ROANOKE TIMES 
                      Copyright (c) 1996, Roanoke Times

DATE: Friday, May 31, 1996                   TAG: 9605310022
SECTION: EDITORIAL                PAGE: A-8  EDITION: METRO 


NO CHEAP CHOICES, JUST CHEAP SHOTS

AN ELECTED school board without taxing authority invites the kind of muddled accountability now on view in Roanoke County.

That doesn't mean, however, that the county's Board of Supervisors, which holds the pursestrings, can avoid ultimate responsibility for the facility problems that county schools are facing.

The recent defeat of a bond referendum that would have addressed those problems has brought into sharp focus strains inherent in a system in which two sets of elected officials make promises to constituents, but only one has the money to make good on its promises.

School Board members, believing they are empowered by a voters' mandate, find they are stymied by their need to rely on the Board of Supervisors for funds. Supervisors, obligated to their own constituency, feel burdened by demands to honor commitments they did not make.

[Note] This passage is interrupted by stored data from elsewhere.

import Literature.MathematicalPhysics.QuantumFieldTheory.Balaban1983to89.B9Eq34CurlGaugeModeTwoBackgrounds
import Literature.MathematicalPhysics.QuantumFieldTheory.Balaban1983to89.B9Ineq369CurvatureTwoBackgroundsPlaquette
import Literature.MathematicalPhysics.QuantumFieldTheory.Balaban1983to89.B9Eq373DerivativeRemainderTwoBackgrounds
import Literature.MathematicalPhysics.QuantumFieldTheory.Balaban1983to89.B9Eq384RemainderLetters

/-!
# `Balaban1983to89.B9Eq310HessianModePairingTwoBackgrounds` — T. Bałaban, *Propagators for lattice gauge theories in a background field*, Commun. Math. Phys.
# **99** (1985) 389–434 [Balaban1985BackgroundPropagators] (3.10) p. 392, (3.4) p. 391, (3.36) p. 396, (3.69) p. 404, (3.120) p. 419: **THE HESSIAN `Δ^η = D*D + Δ′`
# AGAINST GAUGE MODES, DIFFERENCED BETWEEN TWO SMALL BACKGROUNDS — THE POLARISED PAIRING, THREE ABSTRACT DIFFERENCED PAIRINGS, AND THE `η`-FREE LETTERS AT THE
# CHAIN's WINDOWS** (supplier of the two-background θ-assembly `B9Eq3120DeltaPiPrimeFormTwoBackgrounds`, storey (T3) of the two-background («(b3)») θ-letter of
# the row OWNER's `Δ_π` port; (T1) = `B9Eq34CurlGaugeModeTwoBackgrounds`, (T2) = `B9Eq325GaugeModeLetterTwoBackgrounds`)

statement-level skeleton of published theorems with citation tags; proofs where landed; nothing here is a claim about the Yang–Mills mass gap

PDF held: `paper:balaban1985-cmp99-background-propagators` (journal page = PDF page + 388), pp. 390–392, 396, 404, 419 — read by this lineage first-hand (gens 73–78:
p0003–p0004, p0008, p0016, p0031) and through the verbatim quotations of the suppliers named below.

CITATION HEADER (lean-in-tree rule 2026-08-18).  Audit cell `pub-balaban`, sub-cell `t4`, NE9 crux team (2): LEAF PROVER 04 (`b2b-balaban-t4-ne9-formalise-leaf-04`
gen 79), INTENT-1a (supplier half of INTENT-1, split for the 400-line rule).  WHY (cell context; DIAGNOSIS D-ne9p1-g87-1, the OWNER t4-ne9-p1's `Δ_π` port, his
GO `CLAIMS.log` l.53352 W-9 (α)): the θ-letter of print's slot `π†Δ^ηπ` (the OWNER's `B9Eq3120DeltaPiPrimeFormDiagonal`, NE9 leaf-02's `B9Eq34CurlGaugeModeWindow`)
pairs the Hessian (3.10) with pure gauge modes `K_X = D_Xλ_X`; NE9 compares TWO coupling histories, i.e. two small backgrounds `U`, `V`, so every such pairing
must be DIFFERENCED `U − V` to first order in the closeness `δ`.  This file isolates the algebra (which is background-generic) from the assembly.

THE PRINT.  p. 392 (3.10) `Δ = D*D + Δ′` and (verbatim via `B9Ineq369CurvatureSmall`) *«with our assumptions on the configuration U the operator Δ′ will be a
bounded, small operator»*; p. 391 (3.3)–(3.4) the covariant derivative and curl; p. 396 (3.35)–(3.36) the small-field windows (paraphrase); p. 419 (3.120)
(paraphrase): the defect `Δ′_π` collects the pairings of `Δ` with the gauge modes `DG′RD*`.  Print controls the background dependence by analyticity (Thm 3.4
p. 400); the cell reads it as Lipschitz continuity between two points of the small-field ball.

WHAT IS PROVED (sorry-free; proof lane — no `def`, no `Prop` placeholder; [folklore] one polarisation identity + Cauchy–Schwarz over landed letters).
* §1 **`inner_hessOp_eq`** — `⟨x, Δ^η(X)y⟩ = ⟨curl_Xx, curl_Xy⟩ + ⟨x, Δ′(X)y⟩` for mutually adjoint transporters (`hRS`; `principalOpK_eq_comp`,
  `covCoCurlL2K_comp_eq_adjoint_comp`).
* §2 ABSTRACT DIFFERENCED PAIRINGS (any bond fields; the scalar letters `c_s` (curl closeness), `c_v` (curvature form), `c_v′` (curvature closeness) and the
  four sizes `t₁…t₄` as hypotheses): **`norm_inner_hessOp_mode_sub_le`** — `⟨x, Δ_Uk_U⟩ − ⟨x, Δ_Vk_V⟩ = ⟨curl_Ux, curl_Uk_U − curl_Vk_V⟩ + ⟨curl_Ux − curl_Vx,
  curl_Vk_V⟩ + ⟨x, (Δ′_U − Δ′_V)k_U⟩ + ⟨x, Δ′_V(k_U − k_V)⟩`, so `≤ ‖curl_Ux‖t₁ + c_s‖x‖t₂ + c_v′t₃‖x‖ + c_vt₄‖x‖`; **`norm_inner_mode_hessOp_sub_le`** (the left-mode
  twin `⟨k_U, Δ_Uy⟩ − ⟨k_V, Δ_Vy⟩`); **`norm_inner_hessOp_mode_le`** (one background: `|⟨x, Δ_Vk⟩| ≤ ‖curl_Vx‖t₂ + c_vt₃‖x‖`).
* §3 THE LETTERS AT THE CHAIN's WINDOWS, `η`-FREE (`0 < η ≤ 1`, `0 ≤ α ≤ 1`, `0 ≤ δ`, `U(b), V(b) ∈ U1`): **`norm_adTransportW_sub_adTransportW_le`** (generic-torus
  copy of `B9Eq368RLipschitzTwoBackgrounds`' transporter closeness `2M_φM_φ′‖U(b) − V(b)‖`); **`norm_covCurlL2K_sub_le_closeness`** `‖curl_Uw − curl_Vw‖ ≤
  8√dM_φM_φ′·δ‖w‖` (`B9Eq373DerivativeRemainderTwoBackgrounds.norm_covCurlL2K_sub_le₂`); **`norm_covCurlL2K_le_weight`** `‖curl_Uw‖ ≤ (1 + 8√dM_φM_φ′)N₁(w)` for any
  weight dominating `‖w‖` and `‖curl₁w‖` (`B9Eq373DerivativeRemainderL2.norm_covCurlL2K_sub_le`); **`norm_inner_curvOp_le_window`** `|⟨x, Δ′(U)y⟩| ≤ 32dC_τM_φ²ρ_w·α‖y‖‖x‖`
  (`B9Ineq369CurvatureOperatorBound.norm_inner_curvOp_le`); **`norm_inner_curvOp_sub_le_window`** `|⟨y, (Δ′(U) − Δ′(V))x⟩| ≤ 240dC_τM_φ²ρ_w·δ‖x‖‖y‖`
  (`B9Ineq369CurvatureTwoBackgroundsPlaquette.norm_inner_curvOp_sub_le_of_plaq`; `η⁻²(12·δη·αη² + 3δη²) = δ(12αη + 3) ≤ 15δ`);
  **`norm_covCurl_covDeriv_sub_le_window₂`** `‖curl_U(D_Ul) − curl_V(D_Vl′)‖ ≤ 2M_φ′M_φ√#DirPair·(5δ‖l‖ + α‖l − l′‖)` ((T1)
  `B9Eq34CurlGaugeModeTwoBackgrounds.norm_covCurlL2K_covDerivL2K_sub_le_window`, `1 + 4αη ≤ 5`, plus leaf-02's `norm_covCurlL2K_covDerivL2K_le_window` at `V` on `l − l′`).
MODEL ∕ DECLARED READINGS.  (M1) any torus `TSite d Pd`; fibre `W` read along `φ` (`M_φ`, `M_φ′`); weight `c₀`; scalar `η⁻¹`; trace `τ` with `‖τX‖ ≤ C_τ‖X‖`.
(M2) `hRS` (the unitary class), `U1`, the bond ∕ plaquette windows `αη` ∕ `αη²`, the closeness windows `δη` ∕ `δη²` and `|η|^d∕c₀ ≤ ρ_w` are HYPOTHESES.
HONEST SCOPE.  [folklore] algebra + Cauchy–Schwarz + window arithmetic; FIRST order between two small backgrounds; crude constants; nothing of [B9] asserted
beyond the suppliers; NOT the θ-assembly (next file), no `λ`-letters, no current `J`, no (3.117).  NOT summit progress (cell pub-balaban: NE9 NOT PRINTED ∕ NOT
PROVED; «NE9 ⇐ the named binders»; row WALLED ON A MODEL (O-NE9-1; NEEDS-COORDINATOR #5 UNRULED); spine PROVED 0∕9; rung (B)+1 finite T⁴ — NOT infinite volume,
NOT mass gap, NOT BetaPertH, NOT Clay).  HONEST DEPENDENCY (cell line): continuum YM on T⁴ ⇐ BetaPertH ∧ nine spine estimates (0/9 proved); BetaPertH ⇐ (D1) ∧
(D4) ∧ CAP+tail; G-an2-4 gates asym, D1 and NE2/3/4.  NEW file; nothing modified.  Net new unproved facts: 0.
-/

noncomputable section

Hardly an ideal scenario for responsive government. But that is what county voters have chosen. And it leaves final responsibility for school spending where it always has been - with the supervisors.

Which in turn renders especially annoying the verbal sniper fire that some supervisors have directed toward the School Board, presumably to distract from the fact that the Board of Supervisors has failed to show anything close to adequate leadership in meeting school-facility needs.

County voters chose this spring to reject the bond issue that would have paid for a new high school in Southwest County. It was a heady victory for bond opponents, but the morning after, the county woke up still needing the new school - if not the one planned, then some combination of construction and reorganization that will reduce overcrowding and bring the educational program in Southwest County in line with that of other parts of the county.

The need won't go away, and will only get more expensive to address.

That leaves both boards - not to mention county residents - in a fix. But supervisors shouldn't be pointing fingers.

After all, the board delayed the bond referendum for a year (in fact, the need for a new high school has been apparent for several years) - and yet was still unprepared to promote the project as part of a long-term countywide strategy or to campaign effectively for the referendum.

For that matter, supervisors could have issued Virginia Public School Authority bonds to pay for a new high school without voter approval - an option the School Board recommended.

Taking on that amount of new debt with VPSA bonds, which are structured differently from the general obligation bonds put before voters in April, would have required a tax increase. Perhaps some supervisors might have been ousted, in part because of their failure to explain the need for the spending.

And yet, as members of the elected governing body, they're supposed to make tough decisions in the whole county's long-range interests. Toward that end, they need to show more leadership and take fewer cheap shots.